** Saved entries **
------------------------------------

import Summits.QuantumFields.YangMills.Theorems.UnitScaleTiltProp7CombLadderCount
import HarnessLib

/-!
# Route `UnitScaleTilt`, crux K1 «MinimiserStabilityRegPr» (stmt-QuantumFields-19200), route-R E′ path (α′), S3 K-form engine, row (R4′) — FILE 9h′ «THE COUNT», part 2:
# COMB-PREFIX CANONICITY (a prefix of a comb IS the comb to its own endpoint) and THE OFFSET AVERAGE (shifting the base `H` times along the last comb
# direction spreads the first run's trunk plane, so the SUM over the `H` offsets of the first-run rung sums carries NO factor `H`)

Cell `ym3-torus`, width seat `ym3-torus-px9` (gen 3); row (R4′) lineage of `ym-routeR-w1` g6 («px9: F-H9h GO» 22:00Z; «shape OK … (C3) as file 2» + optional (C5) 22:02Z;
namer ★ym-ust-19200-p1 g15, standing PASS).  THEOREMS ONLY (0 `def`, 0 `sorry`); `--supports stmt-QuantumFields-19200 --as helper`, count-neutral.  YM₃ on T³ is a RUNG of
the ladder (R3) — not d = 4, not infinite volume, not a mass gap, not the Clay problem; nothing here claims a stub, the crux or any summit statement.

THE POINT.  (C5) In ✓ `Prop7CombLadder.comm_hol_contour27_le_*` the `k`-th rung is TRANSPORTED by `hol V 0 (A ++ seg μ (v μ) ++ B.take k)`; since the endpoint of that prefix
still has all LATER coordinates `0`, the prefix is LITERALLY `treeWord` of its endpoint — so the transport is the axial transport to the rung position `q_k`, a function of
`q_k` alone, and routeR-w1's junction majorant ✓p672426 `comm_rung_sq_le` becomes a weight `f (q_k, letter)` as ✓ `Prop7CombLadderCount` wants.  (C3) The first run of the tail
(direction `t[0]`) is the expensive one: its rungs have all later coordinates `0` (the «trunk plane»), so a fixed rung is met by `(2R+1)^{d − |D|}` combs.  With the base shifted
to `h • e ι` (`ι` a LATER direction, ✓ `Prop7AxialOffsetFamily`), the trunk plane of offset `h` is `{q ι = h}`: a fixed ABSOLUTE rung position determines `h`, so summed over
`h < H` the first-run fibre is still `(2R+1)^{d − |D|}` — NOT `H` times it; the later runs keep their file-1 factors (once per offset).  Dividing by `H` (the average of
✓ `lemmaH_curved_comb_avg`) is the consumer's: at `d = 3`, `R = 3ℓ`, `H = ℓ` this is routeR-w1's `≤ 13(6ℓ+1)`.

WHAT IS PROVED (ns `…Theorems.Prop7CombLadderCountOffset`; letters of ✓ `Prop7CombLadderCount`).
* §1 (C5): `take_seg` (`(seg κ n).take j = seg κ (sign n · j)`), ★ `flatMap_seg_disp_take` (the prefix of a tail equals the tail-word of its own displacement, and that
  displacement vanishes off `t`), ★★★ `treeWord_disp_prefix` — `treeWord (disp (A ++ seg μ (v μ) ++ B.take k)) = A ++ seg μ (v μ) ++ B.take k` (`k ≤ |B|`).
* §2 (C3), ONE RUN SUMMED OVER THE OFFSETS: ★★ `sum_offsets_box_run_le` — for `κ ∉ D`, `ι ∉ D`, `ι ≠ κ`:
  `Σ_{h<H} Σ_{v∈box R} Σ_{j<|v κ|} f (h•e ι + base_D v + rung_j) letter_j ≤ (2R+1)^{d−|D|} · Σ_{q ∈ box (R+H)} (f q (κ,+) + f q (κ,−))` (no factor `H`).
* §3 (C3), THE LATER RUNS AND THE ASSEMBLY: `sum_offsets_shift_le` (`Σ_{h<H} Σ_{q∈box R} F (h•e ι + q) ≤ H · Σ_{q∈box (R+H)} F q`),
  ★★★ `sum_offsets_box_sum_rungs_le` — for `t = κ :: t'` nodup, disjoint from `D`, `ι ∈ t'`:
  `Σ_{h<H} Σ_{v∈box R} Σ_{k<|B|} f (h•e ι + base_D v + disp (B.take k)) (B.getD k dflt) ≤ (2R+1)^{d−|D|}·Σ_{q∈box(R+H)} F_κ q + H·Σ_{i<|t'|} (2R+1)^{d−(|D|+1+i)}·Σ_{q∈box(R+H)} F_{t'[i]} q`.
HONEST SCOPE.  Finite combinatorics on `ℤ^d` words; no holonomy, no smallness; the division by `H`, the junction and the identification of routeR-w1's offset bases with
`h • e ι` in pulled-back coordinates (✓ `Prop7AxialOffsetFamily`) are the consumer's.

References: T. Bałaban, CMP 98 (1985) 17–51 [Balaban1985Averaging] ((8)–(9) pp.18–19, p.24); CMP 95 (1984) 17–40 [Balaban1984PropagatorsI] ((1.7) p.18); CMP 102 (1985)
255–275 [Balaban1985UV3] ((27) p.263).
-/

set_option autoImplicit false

------------------------------------

** Task item **
Restate exactly the records above from their first line through the line that holds "optional (C5) 22:02Z;", please, including both and leaving out all others.

** Your solution **
import Summits.QuantumFields.YangMills.Theorems.UnitScaleTiltProp7CombLadderCount
import HarnessLib

/-!
# Route `UnitScaleTilt`, crux K1 «MinimiserStabilityRegPr» (stmt-QuantumFields-19200), route-R E′ path (α′), S3 K-form engine, row (R4′) — FILE 9h′ «THE COUNT», part 2:
# COMB-PREFIX CANONICITY (a prefix of a comb IS the comb to its own endpoint) and THE OFFSET AVERAGE (shifting the base `H` times along the last comb
# direction spreads the first run's trunk plane, so the SUM over the `H` offsets of the first-run rung sums carries NO factor `H`)

Cell `ym3-torus`, width seat `ym3-torus-px9` (gen 3); row (R4′) lineage of `ym-routeR-w1` g6 («px9: F-H9h GO» 22:00Z; «shape OK … (C3) as file 2» + optional (C5) 22:02Z;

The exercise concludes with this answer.